Data records:
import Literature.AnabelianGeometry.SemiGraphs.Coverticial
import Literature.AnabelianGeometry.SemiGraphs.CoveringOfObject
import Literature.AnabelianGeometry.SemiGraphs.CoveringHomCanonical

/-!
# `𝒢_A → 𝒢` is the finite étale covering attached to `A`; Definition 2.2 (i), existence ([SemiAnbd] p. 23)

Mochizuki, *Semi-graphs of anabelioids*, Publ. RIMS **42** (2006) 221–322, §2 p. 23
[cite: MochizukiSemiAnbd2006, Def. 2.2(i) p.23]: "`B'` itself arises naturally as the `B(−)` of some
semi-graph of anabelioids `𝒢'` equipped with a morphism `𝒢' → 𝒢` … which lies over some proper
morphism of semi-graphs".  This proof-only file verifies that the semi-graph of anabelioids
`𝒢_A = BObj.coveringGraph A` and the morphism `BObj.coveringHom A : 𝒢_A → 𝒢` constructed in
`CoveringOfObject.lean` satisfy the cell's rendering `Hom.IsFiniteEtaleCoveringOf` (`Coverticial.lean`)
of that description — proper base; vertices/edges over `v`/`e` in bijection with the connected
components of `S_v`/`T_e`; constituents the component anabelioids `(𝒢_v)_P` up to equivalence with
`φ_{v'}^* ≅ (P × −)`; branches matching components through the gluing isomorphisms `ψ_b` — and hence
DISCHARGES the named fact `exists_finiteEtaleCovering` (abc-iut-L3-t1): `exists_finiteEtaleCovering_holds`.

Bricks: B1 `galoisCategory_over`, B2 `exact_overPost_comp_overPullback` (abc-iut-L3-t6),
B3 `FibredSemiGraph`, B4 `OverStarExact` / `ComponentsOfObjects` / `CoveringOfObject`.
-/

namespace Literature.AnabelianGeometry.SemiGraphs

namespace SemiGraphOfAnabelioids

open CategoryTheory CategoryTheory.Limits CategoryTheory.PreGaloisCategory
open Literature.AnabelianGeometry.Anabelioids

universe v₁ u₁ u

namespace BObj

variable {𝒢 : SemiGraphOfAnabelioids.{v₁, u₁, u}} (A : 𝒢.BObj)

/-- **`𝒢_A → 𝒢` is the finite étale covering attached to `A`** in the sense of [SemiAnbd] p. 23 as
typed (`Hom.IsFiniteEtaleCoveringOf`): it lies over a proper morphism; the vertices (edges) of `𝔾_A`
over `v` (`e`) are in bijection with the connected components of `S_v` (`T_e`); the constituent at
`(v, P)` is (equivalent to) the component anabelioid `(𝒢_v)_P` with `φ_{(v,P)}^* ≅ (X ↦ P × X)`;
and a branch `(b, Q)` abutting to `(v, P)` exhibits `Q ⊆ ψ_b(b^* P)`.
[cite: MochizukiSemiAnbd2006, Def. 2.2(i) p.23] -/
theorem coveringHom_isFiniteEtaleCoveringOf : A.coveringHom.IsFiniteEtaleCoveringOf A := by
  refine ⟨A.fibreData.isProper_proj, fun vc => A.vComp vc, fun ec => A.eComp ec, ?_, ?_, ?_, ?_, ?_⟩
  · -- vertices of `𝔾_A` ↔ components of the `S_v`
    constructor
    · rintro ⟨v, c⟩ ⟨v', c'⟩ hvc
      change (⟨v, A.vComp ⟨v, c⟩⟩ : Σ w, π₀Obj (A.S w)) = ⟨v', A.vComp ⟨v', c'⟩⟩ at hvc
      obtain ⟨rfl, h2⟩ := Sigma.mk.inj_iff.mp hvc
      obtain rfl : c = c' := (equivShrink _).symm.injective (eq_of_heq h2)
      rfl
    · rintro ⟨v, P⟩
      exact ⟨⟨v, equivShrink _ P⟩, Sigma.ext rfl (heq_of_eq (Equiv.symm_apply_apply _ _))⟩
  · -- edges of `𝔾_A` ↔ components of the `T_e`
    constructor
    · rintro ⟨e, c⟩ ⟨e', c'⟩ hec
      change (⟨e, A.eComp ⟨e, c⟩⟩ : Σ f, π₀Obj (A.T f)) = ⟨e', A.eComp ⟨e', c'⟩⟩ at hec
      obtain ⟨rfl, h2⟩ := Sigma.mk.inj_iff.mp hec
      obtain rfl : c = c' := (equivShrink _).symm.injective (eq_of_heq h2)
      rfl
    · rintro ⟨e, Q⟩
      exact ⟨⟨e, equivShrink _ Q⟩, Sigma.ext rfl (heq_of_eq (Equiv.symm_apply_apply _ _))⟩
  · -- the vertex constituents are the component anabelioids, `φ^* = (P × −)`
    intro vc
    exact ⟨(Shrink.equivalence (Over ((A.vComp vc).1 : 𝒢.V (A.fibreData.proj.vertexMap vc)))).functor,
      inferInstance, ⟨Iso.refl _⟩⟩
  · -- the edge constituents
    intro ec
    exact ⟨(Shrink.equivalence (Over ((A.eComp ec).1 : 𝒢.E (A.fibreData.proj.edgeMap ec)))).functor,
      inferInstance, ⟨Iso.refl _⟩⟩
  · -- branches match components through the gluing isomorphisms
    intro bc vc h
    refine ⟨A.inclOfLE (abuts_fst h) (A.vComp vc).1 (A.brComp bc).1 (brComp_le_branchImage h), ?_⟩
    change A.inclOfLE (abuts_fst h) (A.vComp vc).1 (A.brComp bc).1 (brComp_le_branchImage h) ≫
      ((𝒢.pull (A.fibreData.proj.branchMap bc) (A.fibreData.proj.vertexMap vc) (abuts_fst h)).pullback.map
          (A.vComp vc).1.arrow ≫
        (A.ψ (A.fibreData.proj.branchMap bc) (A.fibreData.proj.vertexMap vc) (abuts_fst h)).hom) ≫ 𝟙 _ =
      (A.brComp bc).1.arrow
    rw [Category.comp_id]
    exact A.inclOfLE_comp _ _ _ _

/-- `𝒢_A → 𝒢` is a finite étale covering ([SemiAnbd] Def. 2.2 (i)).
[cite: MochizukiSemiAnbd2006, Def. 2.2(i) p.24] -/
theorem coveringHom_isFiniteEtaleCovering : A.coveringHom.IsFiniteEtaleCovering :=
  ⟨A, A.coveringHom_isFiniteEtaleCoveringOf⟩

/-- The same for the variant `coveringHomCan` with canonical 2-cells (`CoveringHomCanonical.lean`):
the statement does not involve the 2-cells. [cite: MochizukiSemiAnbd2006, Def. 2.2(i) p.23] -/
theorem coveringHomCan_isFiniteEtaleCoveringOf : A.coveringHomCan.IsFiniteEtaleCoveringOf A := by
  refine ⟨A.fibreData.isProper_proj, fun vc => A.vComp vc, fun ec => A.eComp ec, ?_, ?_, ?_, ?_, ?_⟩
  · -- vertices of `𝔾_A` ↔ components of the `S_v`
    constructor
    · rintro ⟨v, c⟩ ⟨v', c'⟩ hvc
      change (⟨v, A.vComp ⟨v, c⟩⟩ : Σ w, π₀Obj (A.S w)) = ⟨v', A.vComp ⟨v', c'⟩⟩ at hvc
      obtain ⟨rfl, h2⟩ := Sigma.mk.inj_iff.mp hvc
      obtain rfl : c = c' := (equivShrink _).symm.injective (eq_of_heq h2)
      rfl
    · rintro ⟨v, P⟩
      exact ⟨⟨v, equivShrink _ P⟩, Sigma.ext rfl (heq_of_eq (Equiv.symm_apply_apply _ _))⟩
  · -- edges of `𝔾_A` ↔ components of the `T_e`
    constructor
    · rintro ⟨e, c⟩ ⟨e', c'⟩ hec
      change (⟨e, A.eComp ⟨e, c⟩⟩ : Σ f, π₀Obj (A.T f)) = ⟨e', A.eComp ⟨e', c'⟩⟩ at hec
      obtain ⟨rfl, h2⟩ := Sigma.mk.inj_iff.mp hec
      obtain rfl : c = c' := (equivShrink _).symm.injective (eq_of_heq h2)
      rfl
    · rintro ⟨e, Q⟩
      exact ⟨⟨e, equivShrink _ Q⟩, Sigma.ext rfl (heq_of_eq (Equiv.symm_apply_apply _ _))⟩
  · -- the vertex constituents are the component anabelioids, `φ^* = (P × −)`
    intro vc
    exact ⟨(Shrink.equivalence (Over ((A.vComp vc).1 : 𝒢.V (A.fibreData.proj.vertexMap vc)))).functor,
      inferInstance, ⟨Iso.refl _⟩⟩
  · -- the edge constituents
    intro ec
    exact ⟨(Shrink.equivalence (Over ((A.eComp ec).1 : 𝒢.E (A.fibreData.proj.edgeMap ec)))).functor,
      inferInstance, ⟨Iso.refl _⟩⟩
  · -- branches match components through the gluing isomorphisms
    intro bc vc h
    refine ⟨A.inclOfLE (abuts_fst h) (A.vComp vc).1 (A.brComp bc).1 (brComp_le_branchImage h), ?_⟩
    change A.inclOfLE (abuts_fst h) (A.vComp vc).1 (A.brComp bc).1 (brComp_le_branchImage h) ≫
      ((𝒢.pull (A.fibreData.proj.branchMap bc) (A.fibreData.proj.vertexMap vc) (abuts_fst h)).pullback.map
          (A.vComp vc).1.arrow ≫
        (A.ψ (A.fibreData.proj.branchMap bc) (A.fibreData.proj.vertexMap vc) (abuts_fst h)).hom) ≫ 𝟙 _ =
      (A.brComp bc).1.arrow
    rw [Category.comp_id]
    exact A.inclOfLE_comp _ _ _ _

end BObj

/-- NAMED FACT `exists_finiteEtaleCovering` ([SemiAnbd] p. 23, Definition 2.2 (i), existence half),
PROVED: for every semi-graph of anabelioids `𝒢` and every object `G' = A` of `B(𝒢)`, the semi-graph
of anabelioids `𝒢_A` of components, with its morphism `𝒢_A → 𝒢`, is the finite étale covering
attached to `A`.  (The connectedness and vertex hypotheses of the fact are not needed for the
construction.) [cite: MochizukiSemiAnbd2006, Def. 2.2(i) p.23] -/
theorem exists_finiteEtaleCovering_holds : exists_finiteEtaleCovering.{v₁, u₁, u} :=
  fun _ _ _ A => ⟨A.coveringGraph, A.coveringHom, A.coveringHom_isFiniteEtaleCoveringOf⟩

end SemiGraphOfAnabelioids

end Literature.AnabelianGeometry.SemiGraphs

Try it:
Which of the lines above mention the word "AnabelianGeometry"? Pull those lines out.

Result:
import Literature.AnabelianGeometry.SemiGraphs.Coverticial
import Literature.AnabelianGeometry.SemiGraphs.CoveringOfObject
import Literature.AnabelianGeometry.SemiGraphs.CoveringHomCanonical
namespace Literature.AnabelianGeometry.SemiGraphs
open Literature.AnabelianGeometry.Anabelioids
end Literature.AnabelianGeometry.SemiGraphs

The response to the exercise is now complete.